Ebrantil: controindicazioni
IpersensibilitĂ al principio attivo o ad uno qualsiasi degli eccipienti elencati al paragrafo 6.1;
Gravidanza e ed allattamento in quanto non esistono fino ad ora sufficienti esperienze nell’uomo (vedere paragrafo 4.6);
Pazienti con stenosi aortica dell’istmo o con shunt artero-venoso.
Ebrantil: effetti indesiderati
Molti dei seguenti effetti indesiderati sono dovuti ad un improvviso calo della pressione sanguigna, ma secondo l’esperienza essi scompaiono entro pochi minuti, anche durante l’infusione veloce. In relazione alla severità degli effetti indesiderati bisogna tuttavia prendere in considerazione anche una sospensione del trattamento.
Le frequenze sono riportate in accordo alla seguente convenzione: Molto comune ( 1/10); Comune ( 1/100, <1/10); Non comune ( 1/1.000, <1/100); Rara ( 1/10.000, <1/1.000); Molto rara (<1/10.000), Non nota (la frequenza non può essere definita sulla base dei dati disponibili).
Patologie cardiache
Non comune: palpitazioni, tachicardia, bradicardia, senso di pressione o dolore al torace (sintomi simili all’angina pectoris) e dispnea
Patologie gastrointestinali Comune: nausea
Non comune: vomito
Patologie sistemiche e condizioni relative alla sede di somministrazione Non comune: affaticamento, astenia
Esami diagnostici
Non comune: battiti cardiaci irregolari
Molto rara: è stata osservata una riduzione della conta piastrinica in corrispondenza di somministrazione orale di urapidil, sebbene non potesse essere stabilito un legame causale con il trattamento con urapidil es. mediante test immunoematologici
Patologie del sistema nervoso Comune: vertigini, cefalea
Disturbi psichiatrici
Molto rara: agitazione, disturbi del sonno
Patologie dell’apparato riproduttivo e della mammella Rara: priapismo
Patologie respiratorie, toraciche e mediastiniche Rara: congestione nasale
Patologie della cute e del tessuto sottocutaneo Non comune: aumento della sudorazione
Rara: reazioni allergiche quali prurito, arrossamento cutaneo, esantema Non nota: angioedema, orticaria
Patologie renali e urinarie
Molto rara: incontinenza urinaria, enuresi notturna
Patologie vascolari:
Non comune: diminuzione della pressione arteriosa cambiando postura, ad es. alzandosi dalla posizione supina (disregolazione ortostatica).
Segnalazione delle reazioni avverse sospette
La segnalazione delle reazioni avverse sospette che si verificano dopo l’autorizzazione del medicinale è importante, in quanto permette un monitoraggio continuo del rapporto beneficio/rischio del medicinale.
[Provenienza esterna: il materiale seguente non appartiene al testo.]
/-! ## Sums over a shifted copy of `ℤ` -/

/-- Reindexing bound: if `ι` is injective on `P` with `ι p ≤ |x p|`, then for `G ≥ 0` antitone on `[0, ∞)`,
`∑_{p ∈ P} G ((x p)²) ≤ sup_N ∑_{n < N} G (n²)`. [folklore] -/
theorem cake_sum_le_of_index (G : ℝ → ℝ) (hG0 : ∀ s, 0 ≤ s → 0 ≤ G s)
    (hG : ∀ s s', 0 ≤ s → s ≤ s' → G s' ≤ G s) {B : ℝ}
    (hB : ∀ N : ℕ, ∑ n ∈ range N, G ((n : ℝ) ^ 2) ≤ B) (P : Finset ℤ) (x : ℤ → ℝ) (ι : ℤ → ℕ)
    (hinj : Set.InjOn ι P) (hle : ∀ p ∈ P, (ι p : ℝ) ≤ |x p|) :
    ∑ p ∈ P, G ((x p) ^ 2) ≤ B := by
  classical
  obtain ⟨N, hN⟩ := (P.image ι).exists_nat_subset_range
  calc ∑ p ∈ P, G ((x p) ^ 2) ≤ ∑ p ∈ P, G (((ι p : ℕ) : ℝ) ^ 2) := by
        refine Finset.sum_le_sum fun p hp => hG _ _ (by positivity) ?_
        rw [← sq_abs (x p)]
        exact pow_le_pow_left₀ (Nat.cast_nonneg _) (hle p hp) 2
    _ = ∑ n ∈ P.image ι, G ((n : ℝ) ^ 2) :=
        (Finset.sum_image (f := fun n : ℕ => G ((n : ℝ) ^ 2)) hinj).symm
    _ ≤ ∑ n ∈ range N, G ((n : ℝ) ^ 2) :=
        Finset.sum_le_sum_of_subset_of_nonneg hN fun _ _ _ => hG0 _ (by positivity)
    _ ≤ B := hB N

/-- **Shift lemma.** For `G ≥ 0` antitone on `[0, ∞)` with `∑_{n < N} G (n²) ≤ B` for all `N`, and any real
shift `c`, every finite sum `∑_{p ∈ P ⊆ ℤ} G ((p + c)²)` is `≤ 2 B` (split `p + c ≥ 0` / `< 0` and reindex each
half injectively into `ℕ` without increasing `|p + c|`). [folklore] -/
theorem cake_sum_shift_le (G : ℝ → ℝ) (hG0 : ∀ s, 0 ≤ s → 0 ≤ G s)
    (hG : ∀ s s', 0 ≤ s → s ≤ s' → G s' ≤ G s) {B : ℝ}
    (hB : ∀ N : ℕ, ∑ n ∈ range N, G ((n : ℝ) ^ 2) ≤ B) (c : ℝ) (P : Finset ℤ) :
    ∑ p ∈ P, G (((p : ℝ) + c) ^ 2) ≤ 2 * B := by
  classical
  set p₀ : ℤ := ⌈-c⌉ with hp₀
  have hc₀ : -c ≤ p₀ := Int.le_ceil _
  have hc₁ : (p₀ : ℝ) < -c + 1 := Int.ceil_lt_add_one _
  rw [← Finset.sum_filter_add_sum_filter_not P (fun p : ℤ => 0 ≤ (p : ℝ) + c), two_mul]
  refine add_le_add ?_ ?_
  · refine cake_sum_le_of_index G hG0 hG hB _ (fun p : ℤ => (p : ℝ) + c)
      (fun p : ℤ => (p - p₀).toNat) ?_ ?_
    · intro p hp q hq hpq
      have hp' : p₀ ≤ p := Int.ceil_le.2 (by linarith [(Finset.mem_filter.1 hp).2])
      have hq' : p₀ ≤ q := Int.ceil_le.2 (by linarith [(Finset.mem_filter.1 hq).2])
      have h := congrArg (fun n : ℕ => (n : ℤ)) hpq
      simp only [Int.toNat_of_nonneg (sub_nonneg.2 hp'), Int.toNat_of_nonneg (sub_nonneg.2 hq')] at h
      linarith
    · intro p hp
      have hpc : 0 ≤ (p : ℝ) + c := (Finset.mem_filter.1 hp).2
      have hp' : p₀ ≤ p := Int.ceil_le.2 (by linarith)
      have hcast : (((p - p₀).toNat : ℕ) : ℝ) = ((p - p₀ : ℤ) : ℝ) := by
        exact_mod_cast Int.toNat_of_nonneg (sub_nonneg.2 hp')
      rw [hcast, abs_of_nonneg hpc]
      push_cast
      linarith
  · refine cake_sum_le_of_index G hG0 hG hB _ (fun p : ℤ => (p : ℝ) + c)
      (fun p : ℤ => (p₀ - 1 - p).toNat) ?_ ?_
    · intro p hp q hq hpq
      have hp1 : (p : ℝ) + c < 0 := not_le.1 (Finset.mem_filter.1 hp).2
      have hq1 : (q : ℝ) + c < 0 := not_le.1 (Finset.mem_filter.1 hq).2
      have hp' : p < p₀ := by exact_mod_cast (show (p : ℝ) < p₀ by linarith)
      have hq' : q < p₀ := by exact_mod_cast (show (q : ℝ) < p₀ by linarith)
      have h := congrArg (fun n : ℕ => (n : ℤ)) hpq
      simp only [Int.toNat_of_nonneg (show (0 : ℤ) ≤ p₀ - 1 - p by omega),
        Int.toNat_of_nonneg (show (0 : ℤ) ≤ p₀ - 1 - q by omega)] at h
      linarith
    · intro p hp
      have hp1 : (p : ℝ) + c < 0 := not_le.1 (Finset.mem_filter.1 hp).2
      have hp' : p < p₀ := by exact_mod_cast (show (p : ℝ) < p₀ by linarith)
      have hcast : (((p₀ - 1 - p).toNat : ℕ) : ℝ) = ((p₀ - 1 - p : ℤ) : ℝ) := by
        exact_mod_cast Int.toNat_of_nonneg (show (0 : ℤ) ≤ p₀ - 1 - p by omega)
      rw [hcast, abs_of_neg hp1]
      push_cast
      linarith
Agli operatori sanitari è richiesto di segnalare qualsiasi reazione avversa sospetta tramite il sistema nazionale di segnalazione all’indirizzo Responsabili Farmacovigilanza.
Ebrantil: avvertenze per l’uso
Se è già stato in precedenza somministrato un altro farmaco antiipertensivo, Ebrantil non deve essere utilizzato fino a che non sia trascorso un tempo sufficiente da permettere l’instaurarsi dell’azione del/i farmaco/i somministrato/i in precedenza. Il dosaggio di Ebrantil dovrà essere conseguentemente opportunamente ridotto.
Un abbassamento eccessivamente veloce della pressione arteriosa può provocare bradicardia o arresto cardiaco.
Particolari cautele sono richieste quando Ebrantil è utilizzato in:
insufficienza cardiaca, causata da danni funzionali di origine meccanica (es. stenosi della valvola aortica o mitralica), embolia polmonare o indebolimento dell’azione cardiaca dovuto a malattia pericardiale
nei bambini poiché non sono disponibili sufficienti esperienze in questa popolazione
pazienti con disfunzione epatica
pazienti con disfunzione renale da moderata a severa
pazienti anziani
pazienti in trattamento concomitante con cimetidina (vedere paragrafo 4.5)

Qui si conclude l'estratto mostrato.